Symptoms occur in episodes after long periods without food (fasting) or illness such as gastroenteritis. These episodes are often called crises, and they are often sudden and severe. Symptoms include:
- An enlarged liver (hepatomegaly)
- Low blood sugar (hypoglycaemia)
If left untreated, crises can progress to cause permanent brain damage, and life-threatening coma. An early diagnosis and correct management of the condition is vital in avoiding these symptoms.
There are often no symptoms between these crises.
How is it diagnosed?
Due to this disorder having no irregular results on blood and urine tests routinely taken during periods without symptoms, it may be difficult to diagnose. Diagnosis is therefore made with the correct metabolic tests taken during a period of illness or fasting and is confirmed via genetic testing.
Can it be treated?
There is no cure for this disorder, it is a lifelong condition. Treatment is based on avoiding long periods without food and. You will be given a special emergency regimen to follow during times of illness which limits or prevents food intake. Your metabolic team will explain this to you in full.

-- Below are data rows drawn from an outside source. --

/-! ### §1 (DEG-tower): the restriction degree formula for the tower pairing -/

omit [Fact (¬ IsUnit (p : integerC F₀))] [IsAdicComplete (Ideal.span {(p : integerC F₀)}) (integerC F₀)]
  [Algebra ℚ_[p] F₀] [FiniteDimensional ℚ_[p] F₀] [Fact (¬ IsUnit (p : integerC F))]
  [IsAdicComplete (Ideal.span {(p : integerC F)}) (integerC F)] [Algebra ℚ_[p] F] [IsScalarTower ℚ_[p] F₀ F] in
/-- ★ **The restriction degree formula for the tower pairing**: `⟨[η₀ ∘ res_{F/F₀}], P₀.map (F₀ → F)⟩_tower = [F : F₀] · ⟨[η₀], P₀⟩_{F₀}`
for every crossed homomorphism `η₀` of `T_pW|_{Γ_{F₀}}` and every `P₀ ∈ E(F₀)` (`γ⁻¹`, `γ = towerConjElement K₀ F₀ F` the element behind
`tatePairingPointTower`, is an embedding element of the tower; the two transported cocycles `T(γ⁻¹) ∘ η₀ ∘ res` agree on the nose).
[cite: SerreLocalFields1979, XIII §3 Prop. 7] [cite: NeukirchSchmidtWingberg2008, (7.1.4) and (7.2.6)] [cite: SerreGaloisCohomology1997, I §2.4 (compatible pairs) with I §5.8] -/
theorem tatePairingPointTower_pullback_eq_finrank_mul
    (η₀ : contOneCocycles (restrictedTateRep W F₀ p).toTopRep) (P₀ : (W.baseChange F₀).toAffine.Point) :
    tatePairingPointTower W F₀ e hμ hadd₁ hadd₂ hgal hcompat
        (oneCocycleClass _ (contOneCocycles.pullback (absGaloisRestrict F₀ F) (𝟙 _) η₀))
        (WeierstrassCurve.Affine.Point.map (IsScalarTower.toAlgHom K₀ F₀ F) P₀) =
      (Module.finrank F₀ F : ℤ_[p]) * tatePairingPoint W F₀ p e hμ hadd₁ hadd₂ hgal hcompat (oneCocycleClass _ η₀) P₀ := by
  have hγ := absClosureEmbedding_tower_eq_towerConjElement_inv_smul K₀ F₀ F
  rw [tatePairingPointTower_apply, cohomologyMap_oneCocycleClass,
    ← tatePairingPoint_res_map W F₀ F e hμ hadd₁ hadd₂ hgal hcompat hγ
      (absGaloisRestrict_eq_conj_of_towerEmb F₀ F hγ) (oneCocycleClass _ η₀) P₀,
    map_oneCocycleClass]
  -- the two transported cocycles `σ ↦ T(γ⁻¹) (η₀ (res σ))` agree on the nose
  exact congrArg (fun y => tatePairingPoint W F p e hμ hadd₁ hadd₂ hgal hcompat y
      (WeierstrassCurve.Affine.Point.map (IsScalarTower.toAlgHom K₀ F₀ F) P₀))
    (congrArg (oneCocycleClass _) (Subtype.ext (ContinuousMap.ext fun σ => rfl)))

/-! ### §2 The descent run at `τ = γ⁻¹` -/

include hgal hgVdef in
/-- ★★ **Kato's formula descends along `F/F₀` — at the element `γ⁻¹` behind `tatePairingPointTower`.** If the formula holds over `F` for the DIRECT
representation `T_pW|_{Γ_F}` at the datum `d.map V(γ⁻¹)` with constant `c ∈ F` (all cocycles, all points), then under the Prop-1.2.3 binders of the
tower representation, the compatibility clause `hcomp` for `(d₀, d)` and the functoriality `hlog` of `log_ω`, the formula holds over `F₀` with the
constant `[F:F₀]⁻¹ · Tr_{F/F₀}(c)`. [cite: Kato1993LNM1553, Ch. II §1.2.4 and Thm. 1.4.1 (4)] [cite: SerreLocalFields1979, XIII §3 Prop. 7] -/
theorem tatePairingPoint_eq_trace_of_direct_towerConj
    (hinj : (bdRPeriodRingData (F := F) (p := p) hp).CupLogInjective (logCyclotomic p)
      ((restrictedRationalTateRep W F₀ p).restrict (absGaloisRestrict F₀ F)))
    (hde : ∀ z : contOneCocycles ((restrictedRationalTateRep W F₀ p).restrict (absGaloisRestrict F₀ F)).toTopRep,
      (bdRPeriodRingData (F := F) (p := p) hp).HasDualExp (logCyclotomic p)
        ((restrictedRationalTateRep W F₀ p).restrict (absGaloisRestrict F₀ F)) fun σ => z.1 σ)
    (d₀ : (bdRPeriodRingData (F := F₀) (p := p) hp₀).FilZeroLine (restrictedRationalTateRep W F₀ p))
    (d : (bdRPeriodRingData (F := F) (p := p) hp).FilZeroLine ((restrictedRationalTateRep W F₀ p).restrict (absGaloisRestrict F₀ F)))
    (hcomp : ∀ (η₀ : contOneCocycles (restrictedTateRep W F₀ p).toTopRep)
        (η : contOneCocycles ((restrictedTateRep W F₀ p).restrict (absGaloisRestrict F₀ F)).toTopRep),
        (∀ σ, η.1 σ = η₀.1 (absGaloisRestrict F₀ F σ)) →
        expStarCoordTower W hp d η = algebraMap F₀ F (expStarCoord W hp₀ d₀ η₀))
    (hlog : ∀ P₀ : (W.baseChange F₀).toAffine.Point,
      FormalGroupChart.padicLogPointFiniteExt w (W.baseChange F) p
          (WeierstrassCurve.Affine.Point.map (IsScalarTower.toAlgHom K₀ F₀ F) P₀) =
        algebraMap F₀ F (FormalGroupChart.padicLogPointFiniteExt w₀ (W.baseChange F₀) p P₀))
    (c : F)
    (hrec : ∀ (η' : contOneCocycles (restrictedTateRep W F p).toTopRep) (P : (W.baseChange F).toAffine.Point),
      ((tatePairingPoint W F p e hμ hadd₁ hadd₂ hgal hcompat (oneCocycleClass _ η') P : ℤ_[p]) : ℚ_[p]) =
        Algebra.trace ℚ_[p] F
          (c * expStarCoord W hp
              (d.map gV (ratGalEquiv_intertwines W F₀ (absGaloisRestrict_eq_conj_towerConjElement_inv F₀ F) hgVdef)) η' *
            FormalGroupChart.padicLogPointFiniteExt w (W.baseChange F) p P))
    (η₀ : contOneCocycles (restrictedTateRep W F₀ p).toTopRep) (P₀ : (W.baseChange F₀).toAffine.Point) :
    ((tatePairingPoint W F₀ p e hμ hadd₁ hadd₂ hgal hcompat (oneCocycleClass _ η₀) P₀ : ℤ_[p]) : ℚ_[p]) =
      Algebra.trace ℚ_[p] F₀
        (((Module.finrank F₀ F : F₀)⁻¹ * Algebra.trace F₀ F c) * expStarCoord W hp₀ d₀ η₀ *
          FormalGroupChart.padicLogPointFiniteExt w₀ (W.baseChange F₀) p P₀) :=
  tatePairingPoint_eq_trace_of_res W F₀ hp₀ w₀ F hp w e hμ hadd₁ hadd₂ hgal hcompat
    (absClosureEmbedding_tower_eq_towerConjElement_inv_smul K₀ F₀ F) (absGaloisRestrict_eq_conj_towerConjElement_inv F₀ F) hgVdef
    hinj hde d₀ d hcomp hlog c (fun _ _ => hrec _ _) η₀ P₀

Do my family need to be tested?
This disorder can only be passed on to a child if both parents have a copy of the faulty gene. This is called autosomal recessive inheritance. A person who has a copy of the faulty gene is known as a carrier.
If both parents are carriers, their child has a one in four (25%) chance of inheriting the disorder, and a one in two chance (50%) of being a carrier. This is the same for each child the parents have.
If the child only inherits one copy of the faulty gene, they will be a carrier but will not have the disorder. In some rare cases, carriers have had mild symptoms of the disorder for which they carry the faulty gene.
Once you receive a diagnosis, you can speak to a genetic counsellor. They can provide further information about inheritance and can also tell you about genetic testing for the rest of your family.